Черемошники. Январь 1995 года

   Сначала по дворам прошли хмурые люди в форме. Представлялись участковым и его помощниками. Они переписали всех жителей – не только прописанных, но и тех, кто жил без прописки. Таких здесь было немало: кто снимал комнату или дом, кто жил вместо прописанных здесь родственников, а кто, как гражданин Уморин, и вовсе бомжевал в батраках.
   Но почему-то особенно люди в форме интересовались собаками. Переписали всех хозяйских, спрашивали, много ли здесь бродячих.

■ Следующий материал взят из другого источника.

import Literature.NumberTheory.GaloisCohomology.Howard2004.PrincipalArtinianQuotMorphismProofs
import Mathlib.Algebra.Module.Submodule.Pointwise
import Mathlib.LinearAlgebra.Finsupp.LinearCombination
import HarnessLib

/-!
# Exact `π`-divisibility below the length in a free module over a principal Artinian coefficient ring
# (theorems only; no definition, no named fact, no `sorry`)

B. Howard, *The Heegner point Kolyvagin system*, Compositio Math. 140 (2004) (arXiv:1202.6340), Rem. 1.1.4 (p. 5
L100–105: `R` principal Artinian of length `k`, `𝔪 = πR`) with H.0 (p. 7 L57: `T` free of rank two over `R`) and
§1.6 (p. 12 L29–55: the tower `T/𝔪^kT`; the multiplications `π^{j-i} : T/𝔪^i → T/𝔪^j` are INJECTIVE).  In a free
module `T` over such an `R` (length `e`), multiplication by `π^n` is injective «modulo `π^c`» as long as
`c + n ≤ e`: `π^n x ∈ π^{c+n}T ⇒ x ∈ π^cT`.  This is the field `smul_mem_cancel` of the π-adic refinement datum
(`Howard2004/PiAdicRefinement`: it makes `×π^n : T/π^ℓ → T/π^{ℓ+n}` injective), discharged here from H.0-type freeness:

* §1 `mem_span_pow_of_pow_mul_mem` — the scalar case in `R` (via p649124 `exists_unit_mul_pow_eq`,
  `le_of_pow_mem_span_pow`);
* §2 `mem_smul_top_iff_forall_coord` (`x ∈ I·T ↔` all coordinates in `I`, `T` free) and
  **`mem_span_pow_smul_top_of_pow_smul_mem`** — the module case;
* §3 `mem_span_singleton_smul_top_iff_of_isScalarTower` — `(r)·T` over `R` is `(algebraMap r)·T` over an `R`-algebra
  `A` acting compatibly (so the statement transfers from the level ring `A_{m,k}` to `S_𝔮` acting through it), and the
  transferred form **`mem_span_pow_smul_top_of_pow_smul_mem_of_isScalarTower`**.

Everything is [folklore] commutative algebra recorded against Howard's Rem. 1.1.4 / H.0 / §1.6.  Cell `pub/bsd-print-x9`,
shared μ-item of rows 9/10 (D1 road, `SatisfiesH.h3`); seat `bsd-line-x10b-p1-w6`.  BSD is not proved by any of this.
-/

set_option autoImplicit false

noncomputable section

open Function
open scoped Pointwise

namespace Literature.NumberTheory.GaloisCohomology.Howard2004

/-! ## §1 The scalar case -/

section Ring

variable {R : Type} [CommRing R] [IsLocalRing R] {π : R} {e : ℕ}

/-- **`π^n r ∈ (π^{c+n}) ⇒ r ∈ (π^c)` for `c + n ≤ e`** in a principal Artinian local ring of length `e` (`𝔪 = (π)`,
`π^e = 0 ≠ π^{e-1}`): write `r = uπ^s`; if `s < c` then `π^{n+s} ∈ (π^{c+n})` with `n + s < e` forces `c + n ≤ n + s`.
[cite: Howard2004HeegnerKolyvagin, Rem. 1.1.4 and §1.6 (arXiv p. 5 L100–105; p. 12 L29–55: the injective maps π^{j-i})] -/
theorem mem_span_pow_of_pow_mul_mem (hmax : IsLocalRing.maximalIdeal R = Ideal.span {π}) (hn : π ^ e = 0)
    (hn' : e ≠ 0 → π ^ (e - 1) ≠ 0) {c n : ℕ} (hcn : c + n ≤ e) {r : R}
    (h : π ^ n * r ∈ Ideal.span {π ^ (c + n)}) : r ∈ Ideal.span {π ^ c} := by
  obtain ⟨s, u, hs, rfl⟩ := exists_unit_mul_pow_eq hmax hn r
  rcases Nat.lt_or_ge s c with hlt | hle
  · exfalso
    have hmem : π ^ (n + s) ∈ Ideal.span {π ^ (c + n)} := by
      have h' := Ideal.mul_mem_left _ ((u⁻¹ : Rˣ) : R) h
      rwa [mul_left_comm, ← mul_assoc ((u⁻¹ : Rˣ) : R), Units.inv_mul, one_mul, ← pow_add] at h'
    have := le_of_pow_mem_span_pow hmax hn' (by omega) hmem
    omega
  · rw [Ideal.mem_span_singleton']
    exact ⟨u * π ^ (s - c), by rw [mul_assoc, ← pow_add, Nat.sub_add_cancel hle]⟩

end Ring

/-! ## §2 The free-module case -/

section Free

variable {R : Type} [CommRing R] {M : Type} [AddCommGroup M] [Module R M]

/-- **`x ∈ I · T` iff every coordinate of `x` lies in `I`** (`T` free with basis `b`).
[cite: Howard2004HeegnerKolyvagin, H.0 and Def. 1.1.3 (arXiv p. 7 L57; p. 5 L93–99: the submodules IT of a free T)] -/
theorem mem_smul_top_iff_forall_coord {ι : Type*} (b : Module.Basis ι R M) (I : Ideal R) (x : M) :
    x ∈ I • (⊤ : Submodule R M) ↔ ∀ i, b.coord i x ∈ I := by
  constructor
  · intro h i
    have hmap : (b.coord i) x ∈ (I • (⊤ : Submodule R M)).map (b.coord i) := Submodule.mem_map_of_mem h
    rw [Submodule.map_smul''] at hmap
    have hle : I • ((⊤ : Submodule R M).map (b.coord i)) ≤ (I : Submodule R R) :=
      Submodule.smul_le.mpr fun r hr y _ => I.mul_mem_right y hr
    exact hle hmap
  · intro h
    rw [← b.linearCombination_repr x, Finsupp.linearCombination_apply]
    refine Submodule.finsuppSum_mem _ _ _ _ fun i _ => ?_
    exact Submodule.smul_mem_smul (by simpa [b.coord_apply] using h i) Submodule.mem_top

variable [IsLocalRing R] {π : R} {e : ℕ}

/-- **Exact `π`-divisibility below the length, module case**: for `T` free over a principal Artinian local ring of
length `e` (`𝔪 = (π)`, `π^e = 0 ≠ π^{e-1}`) and `c + n ≤ e`, `π^n • x ∈ π^{c+n} · T ⇒ x ∈ π^c · T` (coordinatewise §1).
This is why `×π^n : T/π^ℓT → T/π^{ℓ+n}T` is injective for `ℓ + n ≤ e`.
[cite: Howard2004HeegnerKolyvagin, Rem. 1.1.4, H.0 and §1.6 (arXiv p. 5 L100–105, p. 7 L57, p. 12 L29–55)] -/
theorem mem_span_pow_smul_top_of_pow_smul_mem [Module.Free R M]
    (hmax : IsLocalRing.maximalIdeal R = Ideal.span {π}) (hn : π ^ e = 0) (hn' : e ≠ 0 → π ^ (e - 1) ≠ 0)
    {c n : ℕ} (hcn : c + n ≤ e) {x : M}
    (h : π ^ n • x ∈ Ideal.span {π ^ (c + n)} • (⊤ : Submodule R M)) :
    x ∈ Ideal.span {π ^ c} • (⊤ : Submodule R M) := by
  let b := Module.Free.chooseBasis R M
  rw [mem_smul_top_iff_forall_coord b] at h ⊢
  intro i
  refine mem_span_pow_of_pow_mul_mem hmax hn hn' hcn ?_
  have := h i
  rwa [map_smul, smul_eq_mul] at this

/-- The same with the hypotheses packaged as `IsPrincipalArtinianOfLength R e`.
[cite: Howard2004HeegnerKolyvagin, Rem. 1.1.4, H.0 and §1.6 (arXiv p. 5 L100–105, p. 7 L57, p. 12 L29–55)] -/
theorem mem_span_pow_smul_top_of_pow_smul_mem' [Module.Free R M]
    (hmax : IsLocalRing.maximalIdeal R = Ideal.span {π}) (hP : IsPrincipalArtinianOfLength R e)
    {c n : ℕ} (hcn : c + n ≤ e) {x : M}
    (h : π ^ n • x ∈ Ideal.span {π ^ (c + n)} • (⊤ : Submodule R M)) :
    x ∈ Ideal.span {π ^ c} • (⊤ : Submodule R M) :=
  mem_span_pow_smul_top_of_pow_smul_mem hmax (pow_eq_zero_of_isPrincipalArtinianOfLength hP hmax)
    (pow_pred_ne_zero_of_isPrincipalArtinianOfLength hP hmax) hcn h

end Free

/-! ## §3 Transfer along a scalar tower `R → A → End(T)` -/

section Tower

variable {R : Type} [CommRing R] {A : Type} [CommRing A] [Algebra R A] {M : Type} [AddCommGroup M]
  [Module A M] [Module R M] [IsScalarTower R A M]

/-- **`(r) · T` over `R` is `(algebraMap r) · T` over `A`** when `R` acts on `T` through the `R`-algebra `A`
(both are `{r • y}`). Used to read the `S_𝔮`-submodules `π^i · T^{(k)}` of the Eisenstein levels over the level
ring `A_{m,k}`. [cite: Howard2004HeegnerKolyvagin, §1.6 and Rem. 1.2.4 (iii) (arXiv p. 12 L29–55; p. 7 L19–27: T as an R-module through R → R_k)] -/
theorem mem_span_singleton_smul_top_iff_of_isScalarTower (r : R) (x : M) :
    x ∈ Ideal.span {r} • (⊤ : Submodule R M) ↔ x ∈ Ideal.span {algebraMap R A r} • (⊤ : Submodule A M) := by
  rw [Submodule.ideal_span_singleton_smul, Submodule.ideal_span_singleton_smul,
    Submodule.mem_smul_pointwise_iff_exists, Submodule.mem_smul_pointwise_iff_exists]
  constructor
  · rintro ⟨y, -, rfl⟩
    exact ⟨y, Submodule.mem_top, algebraMap_smul A r y⟩
  · rintro ⟨y, -, rfl⟩
    exact ⟨y, Submodule.mem_top, (algebraMap_smul A r y).symm⟩

variable [IsLocalRing A] {π : R} {e : ℕ}

/-- **Exact `π`-divisibility below the length, read over `R`**: `T` free over the principal Artinian local `R`-algebra
`A` of length `e` with `𝔪_A = (algebraMap π)`, `R` acting through `A`; then for `c + n ≤ e`,
`π^n • x ∈ (π^{c+n}) · T ⇒ x ∈ (π^c) · T` with the `R`-submodules `(π^j) · T` (the form of the field
`PiRefinementDatum.smul_mem_cancel` for the Eisenstein levels over `S_𝔮`).
[cite: Howard2004HeegnerKolyvagin, Rem. 1.1.4, H.0 and §1.6 (arXiv p. 5 L100–105, p. 7 L57, p. 12 L29–55)] -/
theorem mem_span_pow_smul_top_of_pow_smul_mem_of_isScalarTower [Module.Free A M]
    (hmax : IsLocalRing.maximalIdeal A = Ideal.span {algebraMap R A π}) (hP : IsPrincipalArtinianOfLength A e)
    {c n : ℕ} (hcn : c + n ≤ e) {x : M}
    (h : π ^ n • x ∈ Ideal.span {π ^ (c + n)} • (⊤ : Submodule R M)) :
    x ∈ Ideal.span {π ^ c} • (⊤ : Submodule R M) := by
  rw [mem_span_singleton_smul_top_iff_of_isScalarTower (A := A), map_pow] at h ⊢
  rw [← algebraMap_smul A (π ^ n) x, map_pow] at h
  exact mem_span_pow_smul_top_of_pow_smul_mem' hmax hP hcn h

end Tower

end Literature.NumberTheory.GaloisCohomology.Howard2004

end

   – А как же не много! Очень много, – сказала Аленкина бабушка, обрадованная возможности поболтать. – Тут же у нас с двух сторон железная дорога, дома брошенные, на той стороне и вовсе здания кирпичные, пустые. Наркоманы там бывают. Вы бы их переловили. А то страшно ходить стало с трамвайной остановки – там конечная трамвая, так мы через рельсы-то, мимо этих пакгаузов. Идешь и боишься, мало ли что наркоманам в их дурную башку придет. Вот вы бы их…
   – Да мы их и так ловим, – поморщился милиционер. – Сегодня их оттуда выгоним, а завтра они снова там. Сторожить их, что ли? Да и дома эти не наши – линейного отдела… Вы нам про собак, бабушка, давайте.
   – Про собак? Вот я и говорю… – она приостановилась и закончила почти сердито: – Чего про собак-то рассказывать? Они никому не мешают. Лают, да не кусают. Да и не до того им в такую-то пору. Морозы-то вон какую неделю стоят. Я такие холода помню, когда еще до войны…
   – Про собак, – устало напомнил милиционер. – Так-таки никого ни разу и не покусали?
   Бабушка задумалась на минуту.
   – Ну, напугали раз ребятишек. Нашу Аленку соседский кобель чуть не загрыз. Хозяин-то, Сашка, вечно пьяный – ну, и не заметил, как кобель – его Малышом звать, кобеля, а какой он Малыш! Чистый конь, – так вот, он с блокпоста сорвался. Выскочил на улицу, – это еще прошлым летом было, – и на ребятишек-то и кинулся. Я в огороде была, – слышу…
   Милиционер негромко прихлопнул рукой по столу. Бабушка оборвала себя на полуслове и привскочила от неожиданности.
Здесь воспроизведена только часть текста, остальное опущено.